On the Thames Water-Morrison project the equipment was tested on two sections of a 700m survey: a 100m section of straight road and a 45m section which included a major road crossing.

Now full scale excavation is under way, and Utilx managing director Colin Tickle is confident that promising initial reports will go on to prove the system has been 'exceptionally accurate'.

The breakthrough has been in finding a way to deal effectively with the large quantity of data this method generates.

The radar comes equipped with an array of multi-frequency, co-polar and cross-polar antennas, which allow a high-resolution survey of the shallower depths while still achieving the desired depth range. In a further step forward, a separate antenna also enables an accurate measure of the ground type to be made.

All this information is selectively filtered before it is converted into an interactive 3D CAD drawing.

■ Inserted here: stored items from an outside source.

/-
Copyright (c) 2026 the pub-hodgecm-mathlib formalisation cell (harness21).  Prover seat hodgecm-mathlib-K2E3-p25 (g3) (L4 architect), HCML Track B «K2-LIT» ∕ h413
(`stmt-HodgeConjecture-24833`).  NR-1′ «LeThree SWEEP» (director s1979∕s1980): the hHC∕hHCB-binding theorems of ★ `F0P3cStCharTSDatumJunction17` RE-READ under the NARROWED letters
hHC₃ `characterLocallyIntegrableLeThree` ∕ hHCB₃ `normalizedCharacter_locallyBoundedLeThree` (`2 ≤ N ≤ 3`, `v` non-split) — SAME NAMES, namespace `…K2E3DatumJunction17LeThree`.  2026-09-04.
-/
import Summits.HodgeConjecture.HodgeConjecture.Theorems.F0P3cStCharTSSaHeadTorus10    -- ★ (S-a) head: brings the organ's whole vocabulary (`Gqs`, `HLengthTwoLabels`, `xiLocalChar`, `finExplicitCollection`, `torusChart`, `vanDijkWeight`, …)
import Summits.HodgeConjecture.HodgeConjecture.Theorems.F0P3cStCharTSCartanFields      -- ★ p851300 (LH6-p01) S9a: (C1)(C3); (C2) mod CARTAN-NULL (brings ★ EllField S2)
import Summits.HodgeConjecture.HodgeConjecture.Theorems.F0P3cStCharTSLdsOpp           -- ★ p851264 (LH6-p05) S8b: `ldsCharactersOpposite_of_PS3`
import Summits.HodgeConjecture.HodgeConjecture.Theorems.F0P3cStCharTSEllOpen           -- ★ p851296 (F0P2-p06) S8a: `isOpen_setOf_isRegularElt_and_not_mem_hyperbolicSet`
import Summits.HodgeConjecture.HodgeConjecture.Theorems.F0P3cStCharTSXiDict            -- ★ p851282 (LH6-p03) S6b (+ ★ p851228 KeysFields, LH6-p04): `keysFields_sockets`
import Summits.HodgeConjecture.HodgeConjecture.Theorems.F0P3cStCharTSL2dOfHcb          -- ★ p851304 (LH6-p02) S9c: `l2dEll_of_hcBounded`
import Summits.HodgeConjecture.HodgeConjecture.Theorems.F0P3cStCharTSParField          -- ★ p851306 (LH6-p03) S7 part 1: `parField_sockets`
import Summits.HodgeConjecture.HodgeConjecture.Theorems.F0P3cStCharTSCartanNull        -- ★ p851303 (F0P3-p04) S9b′: `cartanNull_of_rootKernels`
import Summits.HodgeConjecture.HodgeConjecture.Theorems.F0P3cStCharTSLdsFields         -- ★ p851311 (LH6-p05) S5: `lds_sockets_of_ldsFields`
import Summits.HodgeConjecture.HodgeConjecture.Theorems.F0P3cStCharTSDefHGlue         -- ★ p851385 (LH4-p02) S12a: `defH_of_hcBoundedH`
import Summits.HodgeConjecture.HodgeConjecture.Theorems.F0P3cStCharTSPs3Lds          -- ★ (LH6-p02 g5) PS3-LDS: `ps3_of_ldsFields`
import Summits.HodgeConjecture.HodgeConjecture.Theorems.F0P3cStCharTSU2OfUpDom       -- ★ (F0P3-p02) S13a: `l2UpOnTorus_of_upDom_LB` (DEAL #4 `_LB` twin, LH3-p03), `hcbUp_of_upDom`
import Summits.HodgeConjecture.HodgeConjecture.Theorems.F0P3cStCharTSGermThree      -- ★ (LH4-p03) S11: `germThree_local_of_germResidue`
import Summits.HodgeConjecture.HodgeConjecture.Theorems.F0P3cStCharTSPs2Assembly    -- ★ (LH6-p03) S7-2: `ps2_of_kinds`
import Summits.HodgeConjecture.HodgeConjecture.Theorems.F0P3cStCharTSUpDom          -- ★ (LH4-p01) S13c: `upDom_of_upDef`
import Summits.HodgeConjecture.HodgeConjecture.Theorems.F0P3cStCharTSPsVanish       -- ★ (LH6-p04) PS-VANISH (V2): `char_eq_zero_on_ellG_of_isConstituentOf_irreducible`
import Summits.HodgeConjecture.HodgeConjecture.Theorems.F0P3cStCharTSEllClass       -- ★ (LH6-p03) ELL-CLASS: `ellipticClassification_of_redJH`
import Summits.HodgeConjecture.HodgeConjecture.Theorems.F0P3cStCharTSDGField        -- ★ p851395 (LH4-p02) DG-FIELD: `measurable_DG`, `DG_eq_zero_or_le`, `DG_coe_torus_eq_of_unit_rel` from the closed formula
import Summits.HodgeConjecture.HodgeConjecture.Theorems.F0P3cStCharTSDGFieldTwo     -- ★ p851405 (F0P3-p02) DG-FIELD-TWO: `continuous_dgFormulaTwo`, the two letters of the rank-2 closed formula
import Summits.HodgeConjecture.HodgeConjecture.Theorems.F0P3cStCharTSDGLc           -- ★ (F0P3-p02) DG-LC: `DG_eventually_eq_of_mem_regG`
import Summits.HodgeConjecture.HodgeConjecture.Theorems.F0P3cStCharTSDHStable       -- ★ p851560 (LH4-p01) DH-STABLE: `hDHst_of_pin`
import Summits.HodgeConjecture.HodgeConjecture.Theorems.F0P3cStCharTSDHLc           -- ★ p851612 (F0P3-p02) DH-LC: `hDHlc_of_pin`
import Summits.HodgeConjecture.HodgeConjecture.Theorems.F0P3cStCharTSPs2Kind2Datum  -- ★ p851578 (LH6-p02) PS2-KIND2-DATUM: `ps2_kind2_of_fields` (the kind-2 trace identity `hK2` from `hSt`)
import Summits.HodgeConjecture.HodgeConjecture.Theorems.F0P3cStCharTSUniqPar        -- ★ p851567 (LH6-p02) UNIQ-PAR: `uniqPar_of_fields` ((UNIQ-PAR) from Keys' list `hKeysRed`)
import Summits.HodgeConjecture.HodgeConjecture.Theorems.F0P3cStCharTSRedJH          -- ★ p851585∕RED-JH (LH6-p04) «RED-JH ⟸ KEYS-RED»: `ellipticClassification_of_keysRed` (brings ★ ELL-CLASS)
import Summits.HodgeConjecture.HodgeConjecture.Theorems.F0P3cStCharTSUprLi          -- ★ (F0P3-p02 g21) UPR-LI: `upRegularity_of_upDef` ((UPR) from (UP-DEF) modulo (HC-D) `hDGli`)
import Summits.HodgeConjecture.HodgeConjecture.Theorems.F0P3cStCharTSUpTrSpecLB      -- ★ p852447 (F0P3-p02 g23) UP-TR PLUG: `upSpecLB_of_upTransferLB` (brings ★ UP-MEAS∀ p851766, ★ UP-CLASS, ★ def `Ch12Sec5.EllipticData.UpSpecLB` p852414)
import Summits.HodgeConjecture.HodgeConjecture.Theorems.F0P3cStCharTSUpTrDatumDict    -- ★ p852436 (F0P3-p02 g23) (P1) UP-TR DICTIONARY: `upTransferLB_of_concrete` (the concrete (A1′) display ↦ the `hUpTrLB` letter by the pins)
import Summits.HodgeConjecture.HodgeConjecture.Theorems.F0P3cStCharTSUpTrAssembly      -- ★ (A1′) FILE F (LH10-p01 g8) ROAD «UP-TR» terminus: `upTransferLB_concrete` (the p. 183 display, locally-bounded reading, on the organ's concrete data)
import Summits.HodgeConjecture.HodgeConjecture.Theorems.F0P3cStCharTSDGFieldReg       -- ★ (LH4-p02) DG-FIELD-REG: `DG_conj` (D_G a class function, from the closed formula)
import Summits.HodgeConjecture.HodgeConjecture.Theorems.F0P3cStCharTSWeylDatumPinsWIF  -- ★ (LH5-p02 g7) WIF-AT-THE-DATUM by pins: `weylIntegrationFormula_of_datumPins` (M-socket ★ JAC-LOC inside; compact-torus socket `hJacT`)
import Summits.HodgeConjecture.HodgeConjecture.Theorems.F0P3cStCharTSCartanReps           -- ★ `exists_isRegularElt_centralizer_eq_cmTorus` (`M = Z(m₀)`, m₀ regular)
import Summits.HodgeConjecture.HodgeConjecture.Theorems.F0P3cStCharTSJacCartanTerminus   -- ★ p852343 (LH5-p02 g7) JAC-ELL C8 terminus: `tubeJacobianSocket_compactCartan` (the compact-Cartan tube-Jacobian socket, IN HOUSE)
import Summits.HodgeConjecture.HodgeConjecture.Theorems.F0P3cStCharTSProp1261aOfNorms   -- ★ p852737 (F0P3a-p09 g12) «61A-OF-NORMS★» `prop1261a_of_norms` (K2′ ⟹ Prop. 12.6.1 (a))
import Summits.HodgeConjecture.HodgeConjecture.Theorems.F0P3cStCharTSOpp23             -- ★ p852725 (F0P2-p02 g23) «OPP-23★» `charOpposite_of_PS2`
import Summits.HodgeConjecture.HodgeConjecture.Theorems.F0P3cStCharTSProp1261cOfNorms   -- ★ p852727 (F0P2-p02 g23) «61C-OF-NORMS★» `prop1261c_of_prop1261a` (K4′ ⟹ Prop. 12.6.1 (c))
import Summits.HodgeConjecture.HodgeConjecture.Theorems.F0P3cStCharTSEllOut            -- ★ (LH6-p03 g4) «ELL-OUT★» `ellipticOfL2_of_PL`
import Summits.HodgeConjecture.HodgeConjecture.Theorems.F0P3cStCharTSEonpsOut          -- ★ (F0P3a-p05 g25) «EONPS-OUT★» `ellipticOfNotPrincipalSeries_of_prop1261c_of_PL` («elliptic ⟸ not PS» from Prop. 12.6.1 (c) + the §12.2 list)
import Literature.NumberTheory.Rogawski1990.SupercuspidalNotSphericalCofinite               -- ★ `IrrClass.isSquareIntegrable_of_isSupercuspidal_of_isCompact_center` ((SC-L2))
import Summits.HodgeConjecture.HodgeConjecture.Theorems.F0P3cStCharTSScPseudoCoeff     -- ★ p852902 (F0P3a-p02 g26) E2-5b «HC-SC» terminus: (N1) `innerG_char_self_eq_one_of_isSupercuspidal`, (N0) `innerG_char_eq_zero_of_ne_of_isSupercuspidal`, (P) `exists_isPseudoCoeff_of_isSupercuspidal`
import Summits.HodgeConjecture.HodgeConjecture.Theorems.F0P3cStCharTSScFin             -- ★ `innerG_conj_symm` (Hermitian symmetry of `⟨·,·⟩_{G,e}`)
import Summits.HodgeConjecture.HodgeConjecture.Theorems.F0P3cStCharTSL2dEll            -- ★ (LH6-p02 g4) «L2D-ELL★» `l2CharOnTorusAll_of_elliptic`
import Summits.HodgeConjecture.HodgeConjecture.Theorems.F0P3cStCharTSEPGlueGNotWild          -- ★ p853093 (F0P3a-p09) `exists_epFunction_G_of_not_wild` (v unramified OR v ∤ 2); brings
import Summits.HodgeConjecture.HodgeConjecture.Theorems.F0P3cStCharTSEllMassG                -- ★ p852975∕p853003 (F0P3b-p01) (G4) «ELL-MASS-G»: `ellipticWeylMass_G_eq_one_of_epFunction_of_l2CharOnTorusAll`
import Summits.HodgeConjecture.HodgeConjecture.Theorems.F0P3cStCharTSEPPseudoCoeffStLetters  -- ★ p853007 (F0P3-p02 g25) (G5) «DET-CHAR + PC-ST»: `exists_isPseudoCoeff_detG_of_epFunction`, `exists_isPseudoCoeff_stG_of_epFunction`, `innerG_char_stG_self_eq_one_of_mass`
import Summits.HodgeConjecture.HodgeConjecture.Theorems.F0P3cStCharTSK1NotWildPseudoCoeff           -- ★ K1-NOT-WILD assembly head ★ p853708 (row 69, F0P3a-p09 g16; tame twin of ★ row 58 p853690) — PAYDOWN road T15-39 (1)∕T15-53 (A): `exists_isPseudoCoeff_of_not_wild`
import Summits.HodgeConjecture.HodgeConjecture.Theorems.F0P3cStCharTSK2PrimeL2Tame           -- ★ K2′-L²-NOT-WILD head (72-NW, LH6-p03 g10): `innerG_char_self_eq_one_of_isL2_of_not_wild`
import Summits.HodgeConjecture.HodgeConjecture.Theorems.F0P3cStCharTSK4PrimeNotWild           -- ★ K4′-NOT-WILD head ★ p853846 (68-I-NW, «LH5» LH5-p04 g12; tame twin of ★ 68-I p853844) — PAYDOWN-(J) road T15-52 (B)∕T15-60 (A): `innerG_char_self_eq_one_of_mem_ldsPackets_of_not_wild`
import Summits.HodgeConjecture.HodgeConjecture.Theorems.F0P3cStCharTSP1261bRestNotWild           -- ★ ★ p853805 (X3′) «(b)-REST NOT-WILD» head («LH6» LH6-p04 g12; LEAD T16-03): Prop. 12.6.1 (b) for elliptic non-sc pairs at every NON-WILD v, EP pairs included — replaces ★ P4 p853443: `isEllipticPair_of_innerG_ne_zero_of_not_wild`
import Literature.NumberTheory.Rogawski1990.Ch12Sec7CharacterInputs                     -- ★ the named fact `normalizedCharacter_locallyBounded`
import HarnessLib
import Summits.HodgeConjecture.HodgeConjecture.Theorems.F0P3cStCharTSDatumJunction17   -- ★ the original: every non-letter lemma REUSED by qualified name
import Summits.HodgeConjecture.HodgeConjecture.Theorems.K2E3CharLettersLeThreeDefs   -- NR-1′ root: hHC₃ ∕ hHCB₃
import Summits.HodgeConjecture.HodgeConjecture.Theorems.K2E3L2dOfHcbLeThree   -- NR-1′ twin of ★ L2dOfHcb (site :283)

'The real advancement comes from the new found ability to deal accurately with the information in 3D, ' explains product promoter Steve Orchard of business development consultant Charador.

Indeed, the efficiency with which the system is able to sift through the detailed information is such that IDS has developed it further to create a train mounted system which can accurately survey track ballast while travelling at speeds up to 80km/h.

The information collected is converted into an easily digestible form where the client can immediately see specific soft spots and potential problems along the track.

Neither package comes cheap. The RIS-2K/MF system for utilities costs up to £70,000.

But Tickle is adamant that it will still represent value for money.

'Although costing about twice as much as its competitors, the system is far more reliable, presenting generous cost savings by avoiding trial pit excavation and costly reinstatement, ' says Tickle.